> _EXERCISE BRIEF_
Extract all lines in the data that contain the word "stacking".
-- Opening Marker --
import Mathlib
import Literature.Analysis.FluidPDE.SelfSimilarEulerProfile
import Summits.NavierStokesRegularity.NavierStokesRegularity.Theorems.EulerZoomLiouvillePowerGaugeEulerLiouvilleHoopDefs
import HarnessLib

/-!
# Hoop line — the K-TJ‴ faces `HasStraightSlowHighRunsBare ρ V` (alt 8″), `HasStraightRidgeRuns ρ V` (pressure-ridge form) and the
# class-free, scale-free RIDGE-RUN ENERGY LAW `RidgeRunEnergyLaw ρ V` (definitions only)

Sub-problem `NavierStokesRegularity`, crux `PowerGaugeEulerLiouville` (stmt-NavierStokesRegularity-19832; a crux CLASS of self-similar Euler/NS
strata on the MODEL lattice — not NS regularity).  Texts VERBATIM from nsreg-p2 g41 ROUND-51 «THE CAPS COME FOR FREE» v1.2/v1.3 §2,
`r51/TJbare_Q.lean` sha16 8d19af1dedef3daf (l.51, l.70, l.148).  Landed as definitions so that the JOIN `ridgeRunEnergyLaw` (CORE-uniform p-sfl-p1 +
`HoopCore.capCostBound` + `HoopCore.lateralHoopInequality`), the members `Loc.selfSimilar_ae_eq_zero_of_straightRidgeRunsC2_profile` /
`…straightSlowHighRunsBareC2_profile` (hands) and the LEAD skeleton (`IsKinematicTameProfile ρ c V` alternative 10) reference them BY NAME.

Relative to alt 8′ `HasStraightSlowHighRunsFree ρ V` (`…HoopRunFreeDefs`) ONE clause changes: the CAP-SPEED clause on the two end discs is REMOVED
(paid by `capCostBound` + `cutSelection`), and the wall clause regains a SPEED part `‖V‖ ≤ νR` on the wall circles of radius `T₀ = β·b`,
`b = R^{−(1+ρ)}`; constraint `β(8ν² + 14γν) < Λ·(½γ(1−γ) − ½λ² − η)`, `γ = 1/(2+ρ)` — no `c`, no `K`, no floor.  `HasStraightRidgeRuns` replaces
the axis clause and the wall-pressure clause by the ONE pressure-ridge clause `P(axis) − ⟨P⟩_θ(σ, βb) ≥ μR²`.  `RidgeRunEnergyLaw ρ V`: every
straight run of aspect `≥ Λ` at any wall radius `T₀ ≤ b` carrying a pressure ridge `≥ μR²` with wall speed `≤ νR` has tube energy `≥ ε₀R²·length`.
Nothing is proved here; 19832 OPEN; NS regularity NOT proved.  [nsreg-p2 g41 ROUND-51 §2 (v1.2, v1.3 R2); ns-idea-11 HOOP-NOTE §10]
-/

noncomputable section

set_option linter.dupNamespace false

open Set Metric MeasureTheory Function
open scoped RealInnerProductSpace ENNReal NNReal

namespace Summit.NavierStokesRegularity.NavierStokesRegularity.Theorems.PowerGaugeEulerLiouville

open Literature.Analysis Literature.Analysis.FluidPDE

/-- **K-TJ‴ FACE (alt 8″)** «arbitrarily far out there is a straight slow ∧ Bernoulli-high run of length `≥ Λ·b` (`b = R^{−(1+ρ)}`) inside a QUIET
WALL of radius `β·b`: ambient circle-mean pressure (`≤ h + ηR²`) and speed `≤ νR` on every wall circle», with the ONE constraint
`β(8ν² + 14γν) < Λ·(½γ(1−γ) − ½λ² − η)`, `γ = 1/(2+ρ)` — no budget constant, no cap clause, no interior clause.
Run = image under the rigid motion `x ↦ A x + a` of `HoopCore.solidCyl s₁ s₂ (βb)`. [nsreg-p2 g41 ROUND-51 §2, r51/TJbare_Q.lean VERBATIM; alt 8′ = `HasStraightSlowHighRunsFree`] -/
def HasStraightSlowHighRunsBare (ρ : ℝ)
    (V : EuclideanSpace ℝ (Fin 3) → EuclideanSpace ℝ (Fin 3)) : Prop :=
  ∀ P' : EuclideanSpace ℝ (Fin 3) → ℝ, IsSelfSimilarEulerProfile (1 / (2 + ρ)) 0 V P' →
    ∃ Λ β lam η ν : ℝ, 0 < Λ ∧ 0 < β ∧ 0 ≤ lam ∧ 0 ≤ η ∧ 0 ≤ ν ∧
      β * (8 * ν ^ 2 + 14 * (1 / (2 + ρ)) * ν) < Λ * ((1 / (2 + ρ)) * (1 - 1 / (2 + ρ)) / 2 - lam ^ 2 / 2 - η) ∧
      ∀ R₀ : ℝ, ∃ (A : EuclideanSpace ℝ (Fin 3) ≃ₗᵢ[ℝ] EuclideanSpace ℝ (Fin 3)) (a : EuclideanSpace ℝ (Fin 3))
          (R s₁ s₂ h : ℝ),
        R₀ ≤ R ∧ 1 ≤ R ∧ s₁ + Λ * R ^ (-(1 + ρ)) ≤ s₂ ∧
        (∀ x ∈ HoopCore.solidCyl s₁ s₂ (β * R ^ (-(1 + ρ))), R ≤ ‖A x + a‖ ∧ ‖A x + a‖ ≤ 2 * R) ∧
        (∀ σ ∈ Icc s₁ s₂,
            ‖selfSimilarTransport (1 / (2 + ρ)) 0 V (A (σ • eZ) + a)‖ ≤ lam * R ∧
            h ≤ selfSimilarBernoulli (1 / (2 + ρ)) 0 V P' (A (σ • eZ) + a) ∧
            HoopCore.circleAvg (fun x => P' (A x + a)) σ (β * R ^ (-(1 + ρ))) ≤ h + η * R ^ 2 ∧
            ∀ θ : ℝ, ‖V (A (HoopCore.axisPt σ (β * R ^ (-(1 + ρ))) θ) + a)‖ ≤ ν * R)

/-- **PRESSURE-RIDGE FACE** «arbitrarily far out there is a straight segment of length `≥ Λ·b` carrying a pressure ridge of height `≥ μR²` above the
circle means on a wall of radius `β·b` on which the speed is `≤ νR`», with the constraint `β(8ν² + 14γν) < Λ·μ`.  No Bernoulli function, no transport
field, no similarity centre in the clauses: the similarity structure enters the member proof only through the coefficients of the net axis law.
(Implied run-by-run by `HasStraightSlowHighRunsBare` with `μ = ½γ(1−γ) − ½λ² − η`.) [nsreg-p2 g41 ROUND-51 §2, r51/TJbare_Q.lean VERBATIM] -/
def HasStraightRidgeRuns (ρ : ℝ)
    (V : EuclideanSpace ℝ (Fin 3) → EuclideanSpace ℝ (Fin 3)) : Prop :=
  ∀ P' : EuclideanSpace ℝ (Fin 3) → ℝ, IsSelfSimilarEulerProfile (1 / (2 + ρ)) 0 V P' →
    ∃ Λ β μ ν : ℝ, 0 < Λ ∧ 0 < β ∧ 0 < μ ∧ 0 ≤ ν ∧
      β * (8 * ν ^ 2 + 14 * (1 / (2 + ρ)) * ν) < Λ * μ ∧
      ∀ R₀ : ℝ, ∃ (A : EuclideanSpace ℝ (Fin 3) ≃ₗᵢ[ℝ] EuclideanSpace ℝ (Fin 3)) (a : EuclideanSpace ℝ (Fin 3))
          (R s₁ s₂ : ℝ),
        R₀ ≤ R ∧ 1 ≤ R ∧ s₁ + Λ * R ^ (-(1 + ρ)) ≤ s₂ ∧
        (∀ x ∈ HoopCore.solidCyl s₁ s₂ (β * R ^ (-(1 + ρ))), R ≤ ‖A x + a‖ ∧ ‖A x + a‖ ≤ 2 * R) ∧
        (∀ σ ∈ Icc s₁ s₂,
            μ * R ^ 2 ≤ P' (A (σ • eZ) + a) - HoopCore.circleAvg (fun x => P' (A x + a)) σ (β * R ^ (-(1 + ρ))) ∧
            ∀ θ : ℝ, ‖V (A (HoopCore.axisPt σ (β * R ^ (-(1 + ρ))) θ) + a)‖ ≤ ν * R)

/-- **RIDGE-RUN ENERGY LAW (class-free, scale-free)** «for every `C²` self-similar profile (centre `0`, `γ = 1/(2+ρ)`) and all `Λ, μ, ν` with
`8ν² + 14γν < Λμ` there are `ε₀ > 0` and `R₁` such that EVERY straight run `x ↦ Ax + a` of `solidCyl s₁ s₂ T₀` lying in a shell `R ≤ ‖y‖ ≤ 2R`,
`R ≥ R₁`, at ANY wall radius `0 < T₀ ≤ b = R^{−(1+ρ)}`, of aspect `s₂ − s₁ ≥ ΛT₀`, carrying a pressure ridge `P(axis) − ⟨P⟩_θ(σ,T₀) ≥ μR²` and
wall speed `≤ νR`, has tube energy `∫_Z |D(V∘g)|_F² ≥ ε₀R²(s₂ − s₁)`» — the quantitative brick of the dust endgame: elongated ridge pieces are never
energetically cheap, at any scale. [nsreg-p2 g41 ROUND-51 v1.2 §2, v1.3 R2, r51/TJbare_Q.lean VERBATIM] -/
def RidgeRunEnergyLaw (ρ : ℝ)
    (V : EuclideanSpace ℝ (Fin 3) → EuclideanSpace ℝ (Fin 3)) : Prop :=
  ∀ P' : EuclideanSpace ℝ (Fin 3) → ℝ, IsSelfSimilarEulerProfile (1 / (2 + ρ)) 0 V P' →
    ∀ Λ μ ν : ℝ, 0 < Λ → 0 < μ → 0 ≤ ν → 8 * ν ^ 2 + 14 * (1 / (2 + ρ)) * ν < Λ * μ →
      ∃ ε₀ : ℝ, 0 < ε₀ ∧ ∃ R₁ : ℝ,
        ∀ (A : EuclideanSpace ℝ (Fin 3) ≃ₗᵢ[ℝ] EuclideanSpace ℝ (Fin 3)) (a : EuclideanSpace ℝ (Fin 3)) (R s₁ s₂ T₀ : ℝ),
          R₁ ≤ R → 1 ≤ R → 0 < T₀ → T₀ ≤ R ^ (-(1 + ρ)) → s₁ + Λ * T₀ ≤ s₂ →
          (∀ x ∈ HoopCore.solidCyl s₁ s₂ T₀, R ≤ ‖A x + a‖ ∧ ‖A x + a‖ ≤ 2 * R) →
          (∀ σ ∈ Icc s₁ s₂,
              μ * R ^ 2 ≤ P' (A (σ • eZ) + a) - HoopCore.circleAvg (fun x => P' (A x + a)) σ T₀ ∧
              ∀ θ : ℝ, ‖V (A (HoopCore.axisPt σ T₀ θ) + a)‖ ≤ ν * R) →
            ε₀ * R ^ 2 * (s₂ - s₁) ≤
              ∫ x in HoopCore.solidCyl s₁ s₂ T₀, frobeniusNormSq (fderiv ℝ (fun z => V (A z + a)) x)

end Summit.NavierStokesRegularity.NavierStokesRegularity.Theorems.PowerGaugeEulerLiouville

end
-- Closing Marker --
-- Opening Marker --
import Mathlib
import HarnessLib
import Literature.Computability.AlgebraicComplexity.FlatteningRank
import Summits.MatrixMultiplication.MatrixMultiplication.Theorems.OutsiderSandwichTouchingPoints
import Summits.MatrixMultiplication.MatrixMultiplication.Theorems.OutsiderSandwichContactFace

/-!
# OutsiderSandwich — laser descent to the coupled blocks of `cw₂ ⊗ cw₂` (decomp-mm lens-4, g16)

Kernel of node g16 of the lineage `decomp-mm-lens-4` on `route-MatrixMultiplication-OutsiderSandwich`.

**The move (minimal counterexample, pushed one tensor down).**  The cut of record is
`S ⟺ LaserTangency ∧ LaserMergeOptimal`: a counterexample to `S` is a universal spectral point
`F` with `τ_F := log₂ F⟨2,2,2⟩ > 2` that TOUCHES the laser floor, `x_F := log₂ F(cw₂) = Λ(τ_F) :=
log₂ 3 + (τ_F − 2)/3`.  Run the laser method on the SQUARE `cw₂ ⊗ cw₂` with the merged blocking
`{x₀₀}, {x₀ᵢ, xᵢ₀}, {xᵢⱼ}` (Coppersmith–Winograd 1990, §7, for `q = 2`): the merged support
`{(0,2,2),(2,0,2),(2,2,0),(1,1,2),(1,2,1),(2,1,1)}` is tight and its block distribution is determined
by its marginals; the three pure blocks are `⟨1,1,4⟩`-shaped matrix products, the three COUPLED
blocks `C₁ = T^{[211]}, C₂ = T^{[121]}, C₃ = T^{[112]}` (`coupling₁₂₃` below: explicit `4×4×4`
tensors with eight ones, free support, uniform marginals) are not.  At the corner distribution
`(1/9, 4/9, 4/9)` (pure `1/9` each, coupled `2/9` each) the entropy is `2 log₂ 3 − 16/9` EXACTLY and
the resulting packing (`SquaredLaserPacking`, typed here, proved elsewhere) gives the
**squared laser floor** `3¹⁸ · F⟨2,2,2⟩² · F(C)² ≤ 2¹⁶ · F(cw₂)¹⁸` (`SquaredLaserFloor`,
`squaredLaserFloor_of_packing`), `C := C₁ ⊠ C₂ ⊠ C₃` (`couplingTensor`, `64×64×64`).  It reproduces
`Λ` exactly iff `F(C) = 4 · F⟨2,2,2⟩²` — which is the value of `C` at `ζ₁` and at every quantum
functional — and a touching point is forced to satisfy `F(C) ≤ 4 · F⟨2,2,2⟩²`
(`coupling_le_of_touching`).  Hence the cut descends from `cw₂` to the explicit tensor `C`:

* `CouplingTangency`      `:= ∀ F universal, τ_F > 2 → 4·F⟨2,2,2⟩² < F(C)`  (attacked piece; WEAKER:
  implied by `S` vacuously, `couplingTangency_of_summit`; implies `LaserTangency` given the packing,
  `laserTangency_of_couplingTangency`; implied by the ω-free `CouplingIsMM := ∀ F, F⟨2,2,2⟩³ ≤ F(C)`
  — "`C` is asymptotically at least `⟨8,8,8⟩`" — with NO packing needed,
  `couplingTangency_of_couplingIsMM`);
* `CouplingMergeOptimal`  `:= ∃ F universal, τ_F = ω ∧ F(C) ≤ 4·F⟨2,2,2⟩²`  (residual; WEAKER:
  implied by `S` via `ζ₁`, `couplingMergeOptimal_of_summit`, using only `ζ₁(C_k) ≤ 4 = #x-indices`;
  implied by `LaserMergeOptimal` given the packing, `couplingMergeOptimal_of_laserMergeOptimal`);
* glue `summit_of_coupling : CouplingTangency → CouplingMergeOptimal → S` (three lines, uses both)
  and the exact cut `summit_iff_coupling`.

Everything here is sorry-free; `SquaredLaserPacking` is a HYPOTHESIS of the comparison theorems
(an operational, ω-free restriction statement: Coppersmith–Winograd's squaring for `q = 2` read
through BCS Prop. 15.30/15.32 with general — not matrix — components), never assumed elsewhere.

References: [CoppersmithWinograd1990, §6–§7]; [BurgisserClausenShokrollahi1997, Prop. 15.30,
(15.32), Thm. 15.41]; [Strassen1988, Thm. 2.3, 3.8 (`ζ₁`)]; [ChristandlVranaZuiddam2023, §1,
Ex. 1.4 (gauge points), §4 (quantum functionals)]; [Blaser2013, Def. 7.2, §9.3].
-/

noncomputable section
-- Closing Marker --
-- Opening Marker --
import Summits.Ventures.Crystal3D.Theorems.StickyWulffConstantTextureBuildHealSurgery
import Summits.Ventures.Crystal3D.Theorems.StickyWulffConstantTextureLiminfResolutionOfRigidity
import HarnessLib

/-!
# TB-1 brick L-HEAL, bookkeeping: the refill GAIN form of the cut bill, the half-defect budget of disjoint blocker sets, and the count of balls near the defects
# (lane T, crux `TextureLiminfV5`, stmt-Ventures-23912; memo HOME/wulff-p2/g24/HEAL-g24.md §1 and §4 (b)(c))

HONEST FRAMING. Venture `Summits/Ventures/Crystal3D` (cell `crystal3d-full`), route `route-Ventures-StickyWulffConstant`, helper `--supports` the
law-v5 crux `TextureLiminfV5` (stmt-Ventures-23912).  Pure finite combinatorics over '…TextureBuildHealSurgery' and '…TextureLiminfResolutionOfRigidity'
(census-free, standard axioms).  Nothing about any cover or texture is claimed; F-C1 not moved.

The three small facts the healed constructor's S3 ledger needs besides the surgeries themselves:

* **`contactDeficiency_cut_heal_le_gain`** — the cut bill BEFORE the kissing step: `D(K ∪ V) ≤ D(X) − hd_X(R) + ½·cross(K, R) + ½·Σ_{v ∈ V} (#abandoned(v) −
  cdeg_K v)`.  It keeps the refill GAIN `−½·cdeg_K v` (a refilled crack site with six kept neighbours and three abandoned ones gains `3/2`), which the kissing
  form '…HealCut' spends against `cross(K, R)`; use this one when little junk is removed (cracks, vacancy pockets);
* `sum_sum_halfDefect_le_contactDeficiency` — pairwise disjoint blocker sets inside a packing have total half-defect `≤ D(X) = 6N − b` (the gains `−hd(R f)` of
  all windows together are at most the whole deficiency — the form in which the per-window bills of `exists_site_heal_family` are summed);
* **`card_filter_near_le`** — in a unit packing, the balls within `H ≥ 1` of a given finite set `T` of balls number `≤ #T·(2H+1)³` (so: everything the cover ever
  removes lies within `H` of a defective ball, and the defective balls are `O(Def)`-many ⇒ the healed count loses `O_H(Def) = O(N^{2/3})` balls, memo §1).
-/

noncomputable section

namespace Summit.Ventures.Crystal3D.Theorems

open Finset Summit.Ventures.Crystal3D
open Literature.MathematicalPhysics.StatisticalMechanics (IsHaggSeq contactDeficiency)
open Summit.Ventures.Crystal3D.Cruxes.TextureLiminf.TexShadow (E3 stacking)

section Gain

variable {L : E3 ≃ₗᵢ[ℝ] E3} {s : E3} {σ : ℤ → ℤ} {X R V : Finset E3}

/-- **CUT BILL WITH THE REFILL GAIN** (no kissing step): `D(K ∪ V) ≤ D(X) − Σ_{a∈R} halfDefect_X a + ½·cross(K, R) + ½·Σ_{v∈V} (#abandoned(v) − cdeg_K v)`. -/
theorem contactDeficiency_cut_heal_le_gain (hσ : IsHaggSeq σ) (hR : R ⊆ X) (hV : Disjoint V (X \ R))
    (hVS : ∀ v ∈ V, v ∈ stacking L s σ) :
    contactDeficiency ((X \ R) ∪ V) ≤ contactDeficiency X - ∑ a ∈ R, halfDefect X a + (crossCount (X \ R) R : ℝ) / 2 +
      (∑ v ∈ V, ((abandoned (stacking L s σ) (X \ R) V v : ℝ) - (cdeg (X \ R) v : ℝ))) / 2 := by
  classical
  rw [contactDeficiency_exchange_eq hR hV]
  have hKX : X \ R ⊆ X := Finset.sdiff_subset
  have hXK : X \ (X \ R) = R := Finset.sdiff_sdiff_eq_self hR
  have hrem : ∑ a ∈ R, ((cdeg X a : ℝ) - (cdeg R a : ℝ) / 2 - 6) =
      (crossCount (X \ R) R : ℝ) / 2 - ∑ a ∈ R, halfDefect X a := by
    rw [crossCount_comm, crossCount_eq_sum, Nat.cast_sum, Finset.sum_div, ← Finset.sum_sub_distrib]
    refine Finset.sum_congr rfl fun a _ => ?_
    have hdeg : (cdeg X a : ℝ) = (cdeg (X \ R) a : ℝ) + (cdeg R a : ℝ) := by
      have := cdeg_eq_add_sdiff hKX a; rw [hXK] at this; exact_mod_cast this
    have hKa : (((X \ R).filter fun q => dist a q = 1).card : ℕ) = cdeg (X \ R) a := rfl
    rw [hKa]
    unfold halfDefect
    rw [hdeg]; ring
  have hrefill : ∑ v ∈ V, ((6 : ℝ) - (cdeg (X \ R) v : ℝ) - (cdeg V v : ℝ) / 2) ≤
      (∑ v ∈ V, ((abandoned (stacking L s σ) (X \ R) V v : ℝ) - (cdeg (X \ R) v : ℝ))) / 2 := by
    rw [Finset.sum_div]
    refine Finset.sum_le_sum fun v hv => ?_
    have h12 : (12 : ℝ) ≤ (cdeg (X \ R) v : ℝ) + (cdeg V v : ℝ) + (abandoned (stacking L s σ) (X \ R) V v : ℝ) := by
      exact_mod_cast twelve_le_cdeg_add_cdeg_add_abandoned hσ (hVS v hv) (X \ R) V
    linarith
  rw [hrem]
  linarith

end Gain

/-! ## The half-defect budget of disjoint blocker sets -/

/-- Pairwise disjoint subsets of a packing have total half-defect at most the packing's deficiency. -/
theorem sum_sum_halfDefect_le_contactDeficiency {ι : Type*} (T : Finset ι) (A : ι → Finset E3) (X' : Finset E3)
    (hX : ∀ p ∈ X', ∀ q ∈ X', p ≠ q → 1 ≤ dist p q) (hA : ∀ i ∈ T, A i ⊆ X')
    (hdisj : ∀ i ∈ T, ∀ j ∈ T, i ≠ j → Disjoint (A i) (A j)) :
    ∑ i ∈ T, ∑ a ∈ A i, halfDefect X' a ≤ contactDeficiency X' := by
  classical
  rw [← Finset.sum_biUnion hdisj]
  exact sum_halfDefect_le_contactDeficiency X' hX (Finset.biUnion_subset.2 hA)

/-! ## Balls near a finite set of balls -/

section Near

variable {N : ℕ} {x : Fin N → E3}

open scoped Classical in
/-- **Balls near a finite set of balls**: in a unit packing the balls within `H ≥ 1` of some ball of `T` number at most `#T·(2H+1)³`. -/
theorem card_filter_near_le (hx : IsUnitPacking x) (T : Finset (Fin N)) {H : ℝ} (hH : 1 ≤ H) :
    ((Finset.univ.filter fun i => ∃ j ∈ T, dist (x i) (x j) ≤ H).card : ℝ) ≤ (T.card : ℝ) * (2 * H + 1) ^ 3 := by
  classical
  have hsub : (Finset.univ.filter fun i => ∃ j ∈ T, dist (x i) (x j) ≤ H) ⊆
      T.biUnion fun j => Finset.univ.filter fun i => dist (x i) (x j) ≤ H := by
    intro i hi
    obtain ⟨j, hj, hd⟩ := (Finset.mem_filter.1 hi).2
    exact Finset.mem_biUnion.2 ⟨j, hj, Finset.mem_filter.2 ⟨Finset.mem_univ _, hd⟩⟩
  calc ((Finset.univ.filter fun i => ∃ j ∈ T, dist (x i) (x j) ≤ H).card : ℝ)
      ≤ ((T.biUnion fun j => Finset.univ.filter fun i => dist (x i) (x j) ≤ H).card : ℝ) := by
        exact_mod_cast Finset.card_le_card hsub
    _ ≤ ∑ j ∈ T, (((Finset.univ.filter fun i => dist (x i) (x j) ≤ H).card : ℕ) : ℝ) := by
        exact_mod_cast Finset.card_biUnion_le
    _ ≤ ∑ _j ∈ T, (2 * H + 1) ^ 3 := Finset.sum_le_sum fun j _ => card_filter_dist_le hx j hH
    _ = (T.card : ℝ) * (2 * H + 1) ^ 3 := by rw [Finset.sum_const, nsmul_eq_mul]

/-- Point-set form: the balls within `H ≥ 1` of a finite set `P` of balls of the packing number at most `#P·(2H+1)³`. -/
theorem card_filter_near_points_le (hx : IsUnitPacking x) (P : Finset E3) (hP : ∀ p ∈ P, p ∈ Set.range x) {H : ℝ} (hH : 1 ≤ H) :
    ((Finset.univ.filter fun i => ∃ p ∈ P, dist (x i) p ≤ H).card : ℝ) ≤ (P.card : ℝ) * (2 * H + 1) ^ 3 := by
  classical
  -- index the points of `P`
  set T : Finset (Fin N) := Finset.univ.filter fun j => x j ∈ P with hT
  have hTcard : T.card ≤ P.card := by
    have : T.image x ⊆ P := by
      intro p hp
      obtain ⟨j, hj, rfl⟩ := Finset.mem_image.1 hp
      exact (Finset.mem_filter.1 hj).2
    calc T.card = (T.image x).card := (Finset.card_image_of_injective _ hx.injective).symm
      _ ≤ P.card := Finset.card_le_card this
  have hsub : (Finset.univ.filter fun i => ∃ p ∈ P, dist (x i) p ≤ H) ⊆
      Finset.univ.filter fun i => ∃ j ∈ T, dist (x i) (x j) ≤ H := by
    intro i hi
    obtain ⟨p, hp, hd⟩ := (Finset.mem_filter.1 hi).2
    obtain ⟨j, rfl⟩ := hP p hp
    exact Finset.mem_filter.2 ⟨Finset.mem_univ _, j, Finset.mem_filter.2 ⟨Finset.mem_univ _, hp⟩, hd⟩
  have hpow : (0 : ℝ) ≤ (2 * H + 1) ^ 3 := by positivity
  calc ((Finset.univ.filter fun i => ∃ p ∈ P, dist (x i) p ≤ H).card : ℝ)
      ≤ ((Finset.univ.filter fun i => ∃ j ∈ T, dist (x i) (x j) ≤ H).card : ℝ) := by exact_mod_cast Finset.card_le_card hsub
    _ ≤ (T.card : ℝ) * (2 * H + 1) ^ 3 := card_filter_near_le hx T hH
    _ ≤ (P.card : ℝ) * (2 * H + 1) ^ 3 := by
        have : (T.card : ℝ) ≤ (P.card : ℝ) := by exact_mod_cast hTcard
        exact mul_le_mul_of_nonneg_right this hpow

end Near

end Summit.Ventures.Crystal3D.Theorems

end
-- Closing Marker --
> _EXPECTED OUTPUT_
open Summit.Ventures.Crystal3D.Cruxes.TextureLiminf.TexShadow (E3 stacking)
    (hVS : ∀ v ∈ V, v ∈ stacking L s σ) :
      (∑ v ∈ V, ((abandoned (stacking L s σ) (X \ R) V v : ℝ) - (cdeg (X \ R) v : ℝ))) / 2 := by
      (∑ v ∈ V, ((abandoned (stacking L s σ) (X \ R) V v : ℝ) - (cdeg (X \ R) v : ℝ))) / 2 := by
    have h12 : (12 : ℝ) ≤ (cdeg (X \ R) v : ℝ) + (cdeg V v : ℝ) + (abandoned (stacking L s σ) (X \ R) V v : ℝ) := by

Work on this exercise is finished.